I’m in Week 8 of a Working Out Loud Circle.  This week is about building new habits.  One of the ways suggested to build new habits is to chart your progress.  Exercise 3 in this weeks Guide is to create your own progress chart.

I’ve used progress charts to support habit-building in the past.  With mixed results.  Actually, there is a pattern to my results.  I tend to struggle to embed new habits.  I was reluctant to create another progress chart only to struggle to stick to the habits listed on it.  However, I’d committed to do the exercises in the Circle Guides so pressed on.

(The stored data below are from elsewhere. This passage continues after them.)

-- earlier MartingaleToSLE6 (stmt-CriticalPhenomena-5811, replaced 2026-08-15T12:12:46Z -> stmt-CriticalPhenomena-7604): retired by None — TemplateCanonicalLimit → Literature.Probability.Percolation.SLE6LimitZ2
-- earlier MartingaleToSLE6 (stmt-CriticalPhenomena-7604, replaced 2026-08-15T17:35:20Z -> stmt-CriticalPhenomena-11395): retired by None — (∃ (r m : ℕ) (z : Fin 2 → Fin m → Literature.Probability.LatticeModels.MedialVertex) (s : Fin 2 → Fin m → ℝ) (g : Fin 2 → Fin m → Set Literature.Probability.LatticeModels.MedialVertex → ℂ) (c : ℂ), c ≠ 0 ∧ (∀ i k, Literature.Probability.LatticeModels.medialGraph.
/-- item stmt-CriticalPhenomena-11395 · crux · rank 5 · open · by planner
why it might fail: Identification reads the observable in random rough slit domains: needs Carathéodory-uniform convergence (Smirnov2010 Rem 2.3, KS17 §4), more than the per-family antecedent literally gives; the local factor must be domain-Markov compatible; tightness for general families E is not yet in tree.
sources: KemppainenSmirnov2017, Smirnov2010, CDHKSCRAS2014, DuminilCopinSmirnov2012Lattice, CamiaNewman2007, LawlerSchrammWerner2001
[crux] RESTATED 2026-08-15 (rev 9): TemplateCanonicalLimit (family version, verbatim its body) →
SLE6InterfaceLimit (verbatim its body = the all-discretisations form of Smirnov's ICM 2006 Conj. 4
at q = 1, the item shared by signature with CardyViaSLE6 / CardyRotToConf, stmt-11283), replacing `…
→ Literature SLE6LimitZ2` (canonical data behind a generically vacuous admissibility guard; and a
Literature @[conjecture] constant may sit in a route's cone only as the route's own item text).
Content: a local template observable with the canonical spin-1/3 limit along every admissible
discretisation family is a martingale observable of the exploration (domain Markov property of
percolation: given γ[0,n] the rest of the interface is the interface of the slit data (Ω_δ minus
γ[0,n]; γ(n), b), again admissible discrete Dobrushin data) and identifies every subsequential limit
of the interface bondInterfaceIn D (E δ), along every ZdDiscretisationFamily E, as chordal SLE₆ —
tightness from RSW + Aizenman–Burchard (in tree for the canonical data:
isTightLaws_map_bondInterface), κ = 6 from the Itô computation with exponent 1/3; the q = 1 twin of
the Literature FK-Ising chain (FKIsingDrivingMarting -/
@[route_item "route-CriticalPhenomena-CardyDualCurrent", crux]
def MartingaleToSLE6 : Prop :=
  (∃ (r m : ℕ) (z : Fin 2 → Fin m → Literature.Probability.LatticeModels.MedialVertex) (s : Fin 2 → Fin m → ℝ) (g : Fin 2 → Fin m → Set Literature.Probability.LatticeModels.MedialVertex → ℂ) (C : ℝ), 0 < C ∧ (∀ i k, Literature.Probability.LatticeModels.medialGraph.edist s((0 : Literature.Probability.LatticeModels.Site 2), Pi.single i 1) (z i k) ≤ (r : ℕ∞)) ∧ (let G : Literature.Probability.LatticeModels.DiscreteDobrushin → Literature.Probability.LatticeModels.Site 2 → Fin 2 → ℂ := fun D x i => ∫ cfg, (∑ k, g i k {e | Literature.Probability.LatticeModels.medialGraph.edist s((0 : Literature.Probability.LatticeModels.Site 2), Pi.single i 1) e ≤ (r : ℕ∞) ∧ Sym2.map (· + x) e ∈ cfg} * Literature.Probability.LatticeModels.passageSum (Literature.Probability.LatticeModels.fkInterface D cfg) D.δ (s i k) (Sym2.map (· + x) (z i k))) ∂(Literature.Probability.Percolation.bondPercolation (Literature.Probability.LatticeModels.zdGraph 2) Literature.Probability.Percolation.half); ∀ (D : Literature.Probability.RandomPlanarGeometry.DobrushinDomain) (E : ℝ → Literature.Probability.LatticeModels.DiscreteDobrushin), Literature.Probability.LatticeModels.ZdDiscretisationFamily D E → ∀ (φ : Literature.Probability.RandomPlanarGeometry.ConformalEquiv UpperHalfPlane.upperHalfPlaneSet D.carrier), D.IsChordalUniformizing φ → ∀ q : ℂ → ℂ, DifferentiableOn ℂ q D.carrier → (∀ w ∈ D.carrier, q w ^ 3 = deriv φ.symm w / φ.symm w) → ∃ θ : ℝ → ℂ, (∀ δ, ‖θ δ‖ = 1) ∧ ∀ i : Fin 2, TendstoLocallyUniformlyOn (fun (δ : ℝ) (w : ℂ) => θ δ * C * ((δ ^ (-(1 / 3 : ℝ)) : ℝ) : ℂ) * G (E δ) (fun j => ⌊(if j = 0 then w.re else w.im) / δ⌋) i) q (𝓝[>] (0 : ℝ)) D.carrier)) → (∀ (D : Literature.Probability.RandomPlanarGeometry.DobrushinDomain) (E : ℝ → Literature.Probability.LatticeModels.DiscreteDobrushin), Literature.Probability.LatticeModels.ZdDiscretisationFamily D E → Literature.Probability.RandomPlanarGeometry.ConvergesInLawToSLE 6 D (Ωδ := fun _ => Literature.Probability.Percolation.BondConfig (Literature.Probability.LatticeModels.Site 2)) (fun δ => Literature.Probability.Percolation.bondInterfaceIn D (E δ)) (fun _ => Literature.Probability.Percolation.bondPercolation (Literature.Probability.LatticeModels.zdGraph 2) Literature.Probability.Percolation.half))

Rather than create a new template I hunted through the files on my computer in search of one I could re-use.  I found one that sounded promising – ‘Resolution Chart.xlsx.’  I opened it.  Wow!  Here’s a clue as to why I have struggled to embed new habits.  I was confronted with a list of habits broken into 6 categories:

  • Health – 10 daily habits and 1 weekly habit
  • Money – 2 daily habits and 1 weekly habit
  • Career – 4 daily habits, 11 weekly habits and 2 monthly habits
  • Personal Development – 2 daily habits and 1 weekly habit
  • Planning and Administration – 2 weekly habits and 1 monthly habit
  • Friends and Family – 1 daily habit, 2 weekly habits and 4 monthly habits

A whopping total of 44 habits to track (19 daily, 18 weekly and 7 monthly).  My goal at the time was to complete 80% of these each month.  It’s tempting to calculate the number of data points per month to track this, but I don’t think it’s necessary to make the point.  Perhaps I should have added another one – to track my habits.  Seriously … I see now how this was setting myself up for failure.

This list is clearly unachievable and gave me a lot of reasons to beat myself up. However, there is a bigger problem with creating overwhelming lists of habits, routines and goals.  When everything is a priority, nothing is a priority.  I was not discerning enough about which of these habits would make the most difference in my life.

In his book ‘The Power of Habit‘ Charles Duhigg allocates a whole chapter to ‘keystone habits.’   “The habits that matter most are the ones that, when they start to shift, dislodge and remake other patterns.”  Duhigg characterises keystone habits as “small wins.”  Based on research on small wins he notes that they “fuel transformative changes by leveraging tiny advantages into patterns that convince people that bigger achievements are within reach.”  Duhigg also concludes that keystone habits encourage change “by creating structures that help other habits to flourish.” They create can atmosphere in which other behaviours emerge.

I set up my Working Out Loud habit progress tracker.  The complete list – just 4 daily habits – is shown below.

My Daily Dispatch post (such as this post!) does take around 30 minutes a day, so is not really a ‘small’ win.  However, if I pick my topics wisely each post can be used as part of the Reflection Challenge (#reflectchall) I’m doing this month at no additional effort.  This leaves checking my Twitter relationship list for my current WOL Circle goal, and responding to two posts that others have made online.  This could take as little as five minutes per day.  Not overambitious (for a change).

I’ll give this progress chart a go and report back at the end of month in a Dispatch.